Silent information corruptions (SDCs), the place an undetected {hardware} fault ends in misguided utility habits, have turn out to be more and more prevalent and troublesome to detect. Inside AI programs, an SDC can create what’s known as parameter corruption, the place AI mannequin parameters are corrupted and their authentic values are altered.

When this happens throughout AI inference/servicing it may probably result in incorrect or degraded mannequin output for customers, in the end affecting the standard and reliability of AI providers.

Determine 1 exhibits an instance of this, the place a single bit flip can drastically alter the output of a ResNet mannequin. 

Determine 1: Flipping a random bit of 1 parameter within the 1st convolution (conv) layer in ResNet-18 drastically alters the mannequin’s output.


With this escalating thread in thoughts, there are two essential questions: How weak are AI fashions to parameter corruptions? And the way do totally different elements (corresponding to modules and layers) of the fashions exhibit totally different vulnerability ranges to parameter corruptions?

Answering these questions is a crucial a part of delivering dependable AI programs and providers and affords invaluable insights for guiding AI {hardware} system design, corresponding to when assigning AI mannequin parameters or software program variables to {hardware} blocks with differing fault safety capabilities. Moreover, it may present essential info for formulating methods to detect and mitigate SDCs in AI programs in an environment friendly and efficient method.

Parameter vulnerability factor (PVF) is a novel metric we’ve launched with the purpose to standardize the quantification of AI mannequin vulnerability in opposition to parameter corruptions. PVF is a flexible metric that may be tailor-made to totally different AI fashions/duties and can also be adaptable to totally different {hardware} fault fashions. Moreover, PVF may be prolonged to the coaching section to guage the consequences of parameter corruptions on the mannequin’s convergence functionality.

What’s PVF?

PVF is impressed by the architectural vulnerability issue (AVF) metric used inside the laptop structure neighborhood. We outline a mannequin parameter’s PVF because the chance {that a} corruption in that particular mannequin parameter will result in an incorrect output. Much like AVF, this statistical idea may be derived from statistically in depth and significant fault injection (FI) experiments. 
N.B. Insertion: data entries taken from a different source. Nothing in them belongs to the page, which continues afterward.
import Summits.HubbardSuperconductivity.HubbardSuperconductivity.Theorems.AnisotropyChordTransferFibre3FinXDEvalW

/-!
# Route `AnisotropyChord` / H0 rotor rung: FIN per-`L` row-D (KT-2a″) cell facts, `L = 18`, cells 97–97

Kernel facts `xdCellAny0 18 (49/50) la lb aD = true` (in-kernel point tables, zero data; `decide +kernel`) for the combined-cell
grid of `L = 18` (g5 design, 1–2.5 % cells); assembled in `…FinXDEighteen`.  Prover seat `hubbard-h0-rotor-p3` g7; helper for piece A =
stmt-HubbardSuperconductivity-23918 of rung 19089 (`--supports`, helper class).  WHAT THIS IS NOT: nothing here proves superconductivity in the
Hubbard model (rotor TARGET as worded stays FALSE, g15 verdict); kernel facts for ONE hypothesis of ONE conditional reduction.
-/

set_option linter.dupNamespace false
set_option autoImplicit false

namespace Summit.HubbardSuperconductivity.HubbardSuperconductivity.Theorems.AnisotropyChord.Transfer.Fibre3

namespace FinXD

/-- cell 97 of `L = 18` (`cert`). [folklore] -/
theorem xd18_97 : xdCellAny0 18 (49/50 : ℚ) 1867448438176341 1914134649130750 (2/25 : ℚ) = true := by (rw [← xdCellAnyW0_eq]; decide +kernel)

end FinXD

end Summit.HubbardSuperconductivity.HubbardSuperconductivity.Theorems.AnisotropyChord.Transfer.Fibre3
import Mathlib.NumberTheory.Chebyshev
import Mathlib.Algebra.MvPolynomial.SchwartzZippel
import Literature.Computability.Complexity.PromiseRPAmplification
import Literature.Computability.Complexity.PromiseZPPProofs
import Literature.Computability.Complexity.UniformProbBlocks
import Literature.Computability.Complexity.StackWords
import Literature.Computability.Complexity.BPExpOperator
import HarnessLib

/-!
# The randomised modular zero test: random point, random modulus ⇒ `coRP`
# (Schwartz 1980; Ibarra–Moran 1983; Arora–Barak Lemma 7.5 + §7.2.3)

Class level plus counting (no machine is programmed here). The classical one-sided test for the
vanishing of an integer polynomial given by ANY succinct device (straight-line program, circuit, …):
evaluate it at a random point of a box `[0, 2^k)^V` MODULO a random `K`-bit number `r`, and declare
"nonzero" iff `r ≥ 2` and the residue is nonzero (Schwartz, J. ACM 27 (1980), §2–3; Ibarra–Moran,
J. ACM 30 (1983), Thm. 4.2: straight-line programs over `ℤ` have a probabilistic polynomial-time
zero test although their values have exponentially many bits; Arora–Barak 2009, Lemma 7.5
(Schwartz–Zippel) with the fingerprinting of §7.2.3). Formalised as a reusable theorem whose only
computational hypothesis is an `FP` evaluator MODULO `r` of the device:

* `ModularZeroTest.mem_coRP_of_modularZeroTest` — given `sem : w ↦ Q_w ∈ ℤ[x_0, …, x_{v(|w|)-1}]`
  with `deg Q_w ≤ 2^{d(|w|)}` and `Σ|coeff| ≤ 2^{2^{h(|w|)}}` (`v, d, h` polynomials), and a one-bit
  `E ∈ FP` with `E ⟨w, y⟩ = 1 ↔ (r ≤ 1 ∨ r ∣ Q_w(a))` for the modulus `r = modOf K(n) y` and the
  point `a = ptOf k(n) v(n) (pointSeg y)` read off `K(n) + v(n) k(n)` coins (`coinPoly`), the language
  `{w | Q_w = 0}` is in `coRP` (`mem_BPP_of_modularZeroTest`: hence in `BPP`);
* the analysis of one trial, `uniformProb_witness_ge`: for `Q ≠ 0` with values of height `≤ 2^T` on
  the box, `Pr[r ≥ 2 ∧ r ∤ Q(a)] ≥ (#{primes < 2^K} - T)/2^K - deg Q/2^k` — Schwartz–Zippel on coin
  blocks (`uniformProb_eval_ptOf_eq_zero_le`, transporting Mathlib's
  `MvPolynomial.schwartz_zippel_totalDegree` along the injective reading of blocks) and fingerprinting
  (`uniformProb_badMod_le`: a nonzero `N` has `≤ log₂|N|` prime divisors, `card_badModuli_le`,
  `card_primeFactors_le_of_le_two_pow`), with Chebyshev's bound `#{primes < 2^K} ≥ 2^K/(2K) - 2`
  (`card_primesBelow_two_pow_ge`, from Mathlib's `Chebyshev.psi_ge` / `psi_le_primeCounting_mul_log`);
* the parameters `kOf`, `KOf`, `coinPoly`, `gapPoly` (block length `h + 3d + 8`, modulus length
  `4h + 8d + 28`, gap `1/(4K)`), with the two numeric facts that make one trial succeed with
  probability `≥ 1/(4K(n))`; the weak one-sided gap is then `coRP` by the tree's
  `mem_PromiseCoRP'_of_weak` (`PromiseRPAmplification.lean`).

Consumer: the randomised identity test for division-free integer circuits (Kabanets–Impagliazzo's
ACIT ∈ coRP on instance codes) behind Bläser–Ikenmeyer–Jindal–Lysikov 2018, Thm. 5
(`Barriers/ValiantsHypothesis/BIJL18Thm5OfRandomizedPIT.lean`): it supplies the modular evaluator `E`.

## References

* J. T. Schwartz, *Fast probabilistic algorithms for verification of polynomial identities*,
  J. ACM 27 (1980) 701–717, Lemma 1 / Cor. 1 and §3 (modular evaluation) [Schwartz1980].
* O. H. Ibarra, S. Moran, *Probabilistic algorithms for deciding equivalence of straight-line
  programs*, J. ACM 30 (1983) 217–228, §4 [IbarraMoran1983].
* S. Arora, B. Barak, *Computational Complexity: A Modern Approach*, CUP 2009, Lemma 7.5 / A.36
  (Schwartz–Zippel), §7.2.3 (fingerprinting modulo a random prime), §7.4.1 [AroraBarakCC2009].
* G. H. Hardy, E. M. Wright, *An Introduction to the Theory of Numbers*, 6th ed., Thm. 414
  (Chebyshev's bounds), §22.10 (`ω(n)`) [HardyWright2008].
-/

noncomputable section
PVF has a number of options:

Parameter-level quantitative evaluation

As a quantitative metric, PVF concentrates on parameter-level vulnerability, calculating the chance {that a} corruption in a selected mannequin parameter will result in an incorrect mannequin output. This “parameter” may be outlined at totally different scales and granularities, corresponding to a person parameter or a gaggle of parameters.

Scalability throughout AI fashions/duties

PVF is scalable and relevant throughout a variety of AI fashions, duties, and {hardware} fault fashions.

Offers insights for guiding AI system design

PVF can present invaluable insights for AI system designers, guiding them in making knowledgeable selections about balancing fault safety with efficiency and effectivity. For instance, engineers would possibly leverage PVF to assist map greater weak parameters to better-protected {hardware} blocks and discover tradeoffs on latency, energy, and reliability by enabling a surgical strategy to fault tolerance at selective places as an alternative of a catch-all/none strategy. 

Can be utilized as an ordinary metric for AI vulnerability/resilience analysis

PVF has the potential to unify and standardize such practices, making it simpler to check the reliability of various AI programs/parameters and fostering open collaboration and progress within the business and analysis neighborhood.

How PVF works

Much like AVF as a statistical idea, PVF must be derived by means of a lot of FI  experiments which can be statistically significant. Determine 2 exhibits an total stream to compute PVF by means of a FI course of. We’ve offered a case research on the open-source DLRM inference with extra particulars and instance case research in our paper.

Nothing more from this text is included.